━━━━━ Material to process ━━━━━

import Summits.HubbardSuperconductivity.HubbardSuperconductivity.Theorems.AnisotropyChordTransferFibre3FinX3Eval
import Summits.HubbardSuperconductivity.HubbardSuperconductivity.Theorems.AnisotropyChordTransferFibre3FinX3T25c019

/-!
# Route `AnisotropyChord` / H0 rotor rung: FIN per-`L` GM₃ (X4), `L = 25` — row-C cell fact of cell 19

Kernel fact `xcCellAnyT0 25 (49/50) 100 137005187323129 140350040529261 55 tb = true` (row C of cert cell 19 with `b = 55/100` and the `T⁺·D` brackets `tb` exported by the row-`N₁` fact `xn25_19`): the recomputed tables are rewritten to the certified literals of `…FinX3T25c019` and the check is decided by the kernel; assembled in `…FinX3GM3TwentyFive`.
Prover seat `hubbard-h0-rotor-p3` g8; helper for piece A = stmt-HubbardSuperconductivity-23918 of rung 19089 (`--supports`, helper class).
WHAT THIS IS NOT: nothing here proves superconductivity in the Hubbard model (rotor TARGET as worded stays FALSE, g15 verdict); kernel facts for the FIN certificate of ONE conditional reduction.  Tree imports only; zero data; standard axioms.
-/

set_option linter.dupNamespace false
set_option autoImplicit false

namespace Summit.HubbardSuperconductivity.HubbardSuperconductivity.Theorems.AnisotropyChord.Transfer.Fibre3

namespace FinXD

open FinXB FinCell Hole2

set_option maxHeartbeats 4000000 in
/-- row C of cell 19 of `L = 25` (`b = 55/100`). [folklore] -/
theorem xc25_19 : xcCellAnyT0 25 (49/50 : ℚ) 100 137005187323129 140350040529261 55 ((406818909729043 : ℤ), (425100452543308 : ℤ)) = true := by
  unfold xcCellAnyT0
  rw [tf25_19_eq, tg25_19_eq]
  decide +kernel

end FinXD

end Summit.HubbardSuperconductivity.HubbardSuperconductivity.Theorems.AnisotropyChord.Transfer.Fibre3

━━━━━

> _Description of the task_: The line containing "set_option linter.dupNamespace false" and all lines after it, to the end of the records, are to be output exactly and alone.

> _Exercise result_:
set_option linter.dupNamespace false
set_option autoImplicit false

namespace Summit.HubbardSuperconductivity.HubbardSuperconductivity.Theorems.AnisotropyChord.Transfer.Fibre3

namespace FinXD

open FinXB FinCell Hole2

set_option maxHeartbeats 4000000 in
/-- row C of cell 19 of `L = 25` (`b = 55/100`). [folklore] -/
theorem xc25_19 : xcCellAnyT0 25 (49/50 : ℚ) 100 137005187323129 140350040529261 55 ((406818909729043 : ℤ), (425100452543308 : ℤ)) = true := by
  unfold xcCellAnyT0
  rw [tf25_19_eq, tg25_19_eq]
  decide +kernel

end FinXD

end Summit.HubbardSuperconductivity.HubbardSuperconductivity.Theorems.AnisotropyChord.Transfer.Fibre3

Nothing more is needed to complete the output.